After 'Year of Harvest', Bayer looks to diversify modalities

For the last three years, Bayer has been implementing a new strategy for its oncology development, a strategy that led to multiple approvals, as well as a number of promising new programmes added to its pipeline, in 2025. Now the company is tweaking that approach in the name of building a more diverse portfolio in terms of modality.

“We basically ended up with a portfolio that is very rich in small molecules, chemical matter, and radioligand therapy,” Bayer Head of Research and Early Development for Oncology Dominik Reuttinger told pharmaphorum in an interview on the sidelines of JPM last month. “It's not as diverse as we had thought it would be. Now we're actively intervening a little bit and saying, ‘Hey, we do want an antibody drug conjugate, for example, in our portfolio?’ We are [also] interested in an immune cell engager approach and a bispecific approach. You have to actively steer such a strategy a little bit to diversify.”

The strategy that’s led Bayer into its current position is called “precision drug development” and it is proudly modality agnostic.

“It's not rocket science. It's a mixture of a search grid of what good looks like and an unbiasing instrument,” Reuttinger explained. Biases are natural for researchers, but they can lead to missed opportunities, he said. “You recruit a wonderful rock star in oncology development, and he's been working on one certain modality for his entire life, and guess what?”

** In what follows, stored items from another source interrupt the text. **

import Mathlib
import Summits.Ventures.PercRepro.TriangleCapFourTable
import Summits.Ventures.PercRepro.TriangleCapThreeRowSecondBestCherries

/-!
# PercRepro — THE STABILITY TABLE OF EVERY ROW `a ≥ 4` IN THE CHERRY FORM (p3, gen 49; part 207)

`Σ d² = 2 · cherries + 2 m` (`sum_deg_sq_le_iff_cherries`, `sum_deg_sq_eq_iff_cherries`) turns `stab_table_rows_ge_four`
and `cherry_second_best_all` into statements about the number of cherries (paths of length two): on the cell `(k, a, r)`,
`a ≥ 4`, `2 a + r ≤ k`, `2 a + 2 ≤ k`, every non-`a`-bipartite `K₄⁻`-free graph with `m + r = a (k − a)` edges has
`2 · cherries + r (k − 1 − r) + stabGapFull k a r ≤ m (k − 2)`, attained; and for `r ≥ 3` the second best among all
graphs is the broom value `2 (r − 2)`. Axioms: standard.
-/

namespace PercRepro

namespace TriangleCap

namespace C047

open Finset

/-- **THE WHOLE STABILITY TABLE FOR EVERY ROW `a ≥ 4`, CHERRY FORM:** `2 · cherries + r (k − 1 − r) + stabGapFull k a r
≤ m (k − 2)` for every non-`a`-bipartite `K₄⁻`-free graph with `m + r = a (k − a)` edges, `2 a + r ≤ k`, `2 a + 2 ≤ k`;
attained. -/
theorem stab_table_rows_ge_four_cherries (k a r : ℕ) (ha4 : 4 ≤ a) (hk : 2 * a + r ≤ k) (hk2 : 2 * a + 2 ≤ k) :
    (∀ (D : SimpleGraph (Fin k)) [DecidableRel D.Adj], K4mFree D → D.edgeFinset.card + r = a * (k - a) →
        (¬ ∃ A : Finset (Fin k), A.card = a ∧ BipSub D A) →
        2 * cherries D + r * (k - 1 - r) + stabGapFull k a r ≤ D.edgeFinset.card * (k - 2)) ∧
      ∃ (D : SimpleGraph (Fin k)) (_ : DecidableRel D.Adj), K4mFree D ∧ D.edgeFinset.card + r = a * (k - a) ∧
        (¬ ∃ A : Finset (Fin k), A.card = a ∧ BipSub D A) ∧
        2 * cherries D + r * (k - 1 - r) + stabGapFull k a r = D.edgeFinset.card * (k - 2) := by
  have hcard : Fintype.card (Fin k) = k := Fintype.card_fin k
  obtain ⟨h1, D, inst, hK, hE, hnb, hS⟩ := stab_table_rows_ge_four k a r ha4 hk hk2
  refine ⟨?_, D, inst, hK, hE, hnb, ?_⟩
  · intro D _ hK hm hnb
    have h := h1 D hK hm hnb
    have := (sum_deg_sq_le_iff_cherries D (r * (k - 1 - r) + stabGapFull k a r) (by rw [hcard]; omega)).mp
      (by rw [hcard]; rw [← add_assoc]; exact h)
    rw [hcard] at this
    rw [add_assoc]
    exact this
  · have := (sum_deg_sq_eq_iff_cherries D (r * (k - 1 - r) + stabGapFull k a r) (by rw [hcard]; omega)).mp
      (by rw [hcard]; rw [← add_assoc]; exact hS)
    rw [hcard] at this
    rw [add_assoc]
    exact this

/-- **THE SECOND BEST AMONG ALL GRAPHS FOR EVERY ROW `a ≥ 4`, `r ≥ 3`, CHERRY FORM:** `2 · cherries + r (k − 1 − r)
≠ m (k − 2)` forces `2 · cherries + r (k − 1 − r) + 2 (r − 2) ≤ m (k − 2)`; attained. -/
theorem cherry_second_best_all_cherries (k a r : ℕ) (ha4 : 4 ≤ a) (hr3 : 3 ≤ r) (hk : 2 * a + r ≤ k) :
    (∀ (D : SimpleGraph (Fin k)) [DecidableRel D.Adj], K4mFree D → D.edgeFinset.card + r = a * (k - a) →
        2 * cherries D + r * (k - 1 - r) ≠ D.edgeFinset.card * (k - 2) →
        2 * cherries D + r * (k - 1 - r) + 2 * (r - 2) ≤ D.edgeFinset.card * (k - 2)) ∧
      ∃ (D : SimpleGraph (Fin k)) (_ : DecidableRel D.Adj), K4mFree D ∧ D.edgeFinset.card + r = a * (k - a) ∧
        2 * cherries D + r * (k - 1 - r) + 2 * (r - 2) = D.edgeFinset.card * (k - 2) := by
  have hcard : Fintype.card (Fin k) = k := Fintype.card_fin k
  obtain ⟨h1, D, inst, hK, hE, hS⟩ := cherry_second_best_all k a r ha4 hr3 hk
  refine ⟨?_, D, inst, hK, hE, ?_⟩
  · intro D _ hK hm hne
    have hne' : ∑ v, deg D v * deg D v + r * (k - 1 - r) ≠ D.edgeFinset.card * k := by
      intro heq
      apply hne
      have := (sum_deg_sq_eq_iff_cherries D (r * (k - 1 - r)) (by rw [hcard]; omega)).mp (by rw [hcard]; exact heq)
      rw [hcard] at this
      exact this
    have h := h1 D hK hm hne'
    have := (sum_deg_sq_le_iff_cherries D (r * (k - 1 - r) + 2 * (r - 2)) (by rw [hcard]; omega)).mp
      (by rw [hcard]; rw [← add_assoc]; exact h)
    rw [hcard] at this
    rw [add_assoc]
    exact this
  · have := (sum_deg_sq_eq_iff_cherries D (r * (k - 1 - r) + 2 * (r - 2)) (by rw [hcard]; omega)).mp
      (by rw [hcard]; rw [← add_assoc]; exact hS)
    rw [hcard] at this
    rw [add_assoc]
    exact this

end C047

end TriangleCap

end PercRepro
omit [M.Finite] in
/-- The complement of `A ∪ T` (`A ⊆ F`, `T ⊆ E ∖ F`) is `(F ∖ A) ∪ ((E ∖ F) ∖ T)`. -/
theorem sdiff_union_eq_of_subset {F A T : Set α} (hF : F ⊆ M.E) (hA : A ⊆ F) (hT : T ⊆ M.E \ F) :
    M.E \ (A ∪ T) = (F \ A) ∪ ((M.E \ F) \ T) := by
  ext z
  simp only [mem_sdiff, mem_union, not_or]
  constructor
  · rintro ⟨hz, hzA, hzT⟩
    by_cases hzF : z ∈ F
    · exact Or.inl ⟨hzF, hzA⟩
    · exact Or.inr ⟨⟨hz, hzF⟩, hzT⟩
  · rintro (⟨hzF, hzA⟩ | ⟨⟨hz, hzF⟩, hzT⟩)
    · exact ⟨hF hzF, hzA, fun h => (hT h).2 hzF⟩
    · exact ⟨hz, fun h => hzF (hA h), hzT⟩

omit [M.Finite] in
/-- The union map is injective on pairs `(A, T)` with `A ⊆ F`, `T ⊆ E ∖ F`. -/
theorem glue_injOn {F : Set α} (G : Set (Set α)) (hG : ∀ A ∈ G, A ⊆ F) (H : Set (Set α)) (hH : ∀ T ∈ H, T ⊆ M.E \ F) :
    InjOn (fun P : Set α × Set α => P.1 ∪ P.2) (G ×ˢ H) := by
  rintro ⟨A, T⟩ ⟨hA, hT⟩ ⟨A', T'⟩ ⟨hA', hT'⟩ h
  simp only at h hA hT hA' hT'
  have e1 := union_inter_left (M := M) (hG A hA) (hH T hT)
  have e2 := union_inter_left (M := M) (hG A' hA') (hH T' hT')
  have e3 := union_inter_right (M := M) (hG A hA) (hH T hT)
  have e4 := union_inter_right (M := M) (hG A' hA') (hH T' hT')
  rw [h] at e1 e3
  exact Prod.ext (e1.symm.trans e2) (e3.symm.trans e4)

omit [M.Finite] in
/-- Glued families with different `(rank of A, size of T)` signatures are disjoint. -/
theorem glue_disjoint_of_ne {F : Set α} {r r' j j' : ℕ} (h : r ≠ r' ∨ j ≠ j') :
    Disjoint ((fun P : Set α × Set α => P.1 ∪ P.2) ''
        ({A : Set α | A ⊆ F ∧ M.eRk A = (r : ℕ∞)} ×ˢ {T : Set α | T ⊆ M.E \ F ∧ T.ncard = j}))
      ((fun P : Set α × Set α => P.1 ∪ P.2) ''
        ({A : Set α | A ⊆ F ∧ M.eRk A = (r' : ℕ∞)} ×ˢ {T : Set α | T ⊆ M.E \ F ∧ T.ncard = j'})) := by
  rw [Set.disjoint_left]
  rintro S ⟨⟨A, T⟩, ⟨hA, hT⟩, rfl⟩ ⟨⟨A', T'⟩, ⟨hA', hT'⟩, hS⟩
  simp only [mem_setOf_eq] at hA hT hA' hT' hS
  have e1 := union_inter_left (M := M) hA.1 hT.1
  have e2 := union_inter_left (M := M) hA'.1 hT'.1
  have e3 := union_inter_right (M := M) hA.1 hT.1
  have e4 := union_inter_right (M := M) hA'.1 hT'.1
  rw [hS] at e2 e4
  have eA : A = A' := e1.symm.trans e2
  have eT : T = T' := e3.symm.trans e4
  rcases h with h | h
  · apply h
    have := hA.2.symm.trans (eA ▸ hA'.2)
    exact_mod_cast this
  · apply h
    rw [← hT.2, ← hT'.2, eT]

/-- The number of glued sets `A ∪ T` with `A ∈ G`, `T ⊆ X = E ∖ F` of size `j`: `#G · C(|X|, j)`. -/
theorem ncard_glue_eq {F : Set α} (G : Set (Set α)) (hG : ∀ A ∈ G, A ⊆ F) (j : ℕ) :
    ((fun P : Set α × Set α => P.1 ∪ P.2) '' (G ×ˢ {T : Set α | T ⊆ M.E \ F ∧ T.ncard = j})).ncard =
      G.ncard * Nat.choose (M.E \ F).ncard j := by
  have hXfin : (M.E \ F).Finite := M.ground_finite.subset sdiff_subset
  rw [InjOn.ncard_image (glue_injOn (M := M) G hG _ (fun T hT => hT.1)), ncard_prod,
    S1.ncard_setOf_subset_ncard_eq hXfin j]

/-- The number of glued sets is at most `#G · C(|X|, j)` (no injectivity needed). -/
theorem ncard_glue_le {F : Set α} (G : Set (Set α)) (hG : ∀ A ∈ G, A ⊆ F) (j : ℕ) :
    ((fun P : Set α × Set α => P.1 ∪ P.2) '' (G ×ˢ {T : Set α | T ⊆ M.E \ F ∧ T.ncard = j})).ncard ≤
      G.ncard * Nat.choose (M.E \ F).ncard j :=
  (ncard_glue_eq G hG j).le

section Reduction

variable (hM : M.eRank = ((10 : ℕ) : ℕ∞)) (hcol : M.coloops = ∅) {F : Set α} (hF : F ⊆ M.E)
  (hFr : M.eRk F = ((8 : ℕ) : ℕ∞)) (hFn : F.ncard + 3 = M.E.ncard)
include hM hcol hF hFr hFn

Up until now the strategy has had Bayer Oncology looking for three criteria:  programmes with a clear, defined target; a strong predictive biomarker; and clear value differentiation from other competing programmes. Those criteria are than applied across four search areas: acquisitions, academic alliances, internal innovation, and Bayer’s platform companies – fully owned but operationally independent subsidiaries Vividion, Blue Rock, and AskBio.

A range of recent investments

As noted, Bayer brought in a number of new programmes last year using this strategy.

One, a PRMT-5 inhibitor from Puhe BioPharma, represents the firm’s first deal with a fully Chinese biotech. It targets MTAP-deleted tumours in pancreatic glioblastoma. Another was a K-Ras G12D inhibitor from San Diego’s Kumquat Biosciences, targeting a mutation found in pancreatic, colorectal and lung cancer.

And, on the academic side, the company secured an accelerated approval in second-line non-small cell lung cancer with the HER2 mutation which came out of work at MIT. They’re expecting first-line approval on that drug, sevabertinib, in 2026.

The company is also working with its subsidiary Vividion to leverage Vividion’s chemoproteomics platform in pursuit of previously undruggable targets.

Finally, Bayer is anticipating a 2027 readout from the ARISTEP study of the company’s successful drug Nubeqa (darolutamide) in prostate cancer.

“That is our prime example of what improved tolerability of a molecule can do and how important that could be for patients,” Reuttinger said. “That's a programme that became a blockbuster drug much faster than we had anticipated. And we've seen real-world data on the compliance of patients being much higher than with any other AR inhibitor.”

Jockeying for a radiotherapeutics leadership position

As the radioligand therapy space heats up, much of the innovation is coming from small biotechs. But big pharmas have strong footholds in the space already, with Bayer and Novartis notable for having three already FDA-approved drugs between them. In Bayer’s case, that’s Xofigo (Radium a 223 dichloride).

“This is probably the most fascinating mode of action that's out there,” Reuttinger said. “Alpha particles can kill every cancer cell regardless of mutational status, regardless of pre-treatment. … From a mode of action perspective, if you can get this stuff safely into the tumour, I don't think there's anything better than that.”

Unlike Novartis’s drugs Pluvicto and Lutathera, Xofigo is alpha-emission, which Reuttinger believes holds significant advantages.

“Higher linear energy transfer, shorter penetration, which means less damage to healthy tissue,” he said. “I, as an MD, I want to say there are probably other advantages that are much more relevant, such as no shielding needed, additional radio safety measures. That means a relative can pick up the patient and drive in the same car, which you cannot do with a beta-emitter. You can sleep in the same bed and things like that. That is significant from a handling and convenience perspective.”

Reuttinger acknowledged that the radiotherapeutics space has inherent logistical challenges.

“Actinium has a half-life of about 10 days,” he said. “So basically, you're making the drug and then the clock ticks. You know, euphemistically, these drugs are called just-in-time drugs, which means you better hurry up and get the stuff to the patient.”

However, the widespread interest in the space means that the cost of the required infrastructure is being spread out across multiple stakeholders, which makes it a manageable problem.

“I'm totally convinced that we're almost beyond the tipping point because investments have been made into infrastructure by hospitals as well as companies,” he said. “So once you're beyond that tipping point, you are using it. I'm pretty sure this is here to stay.”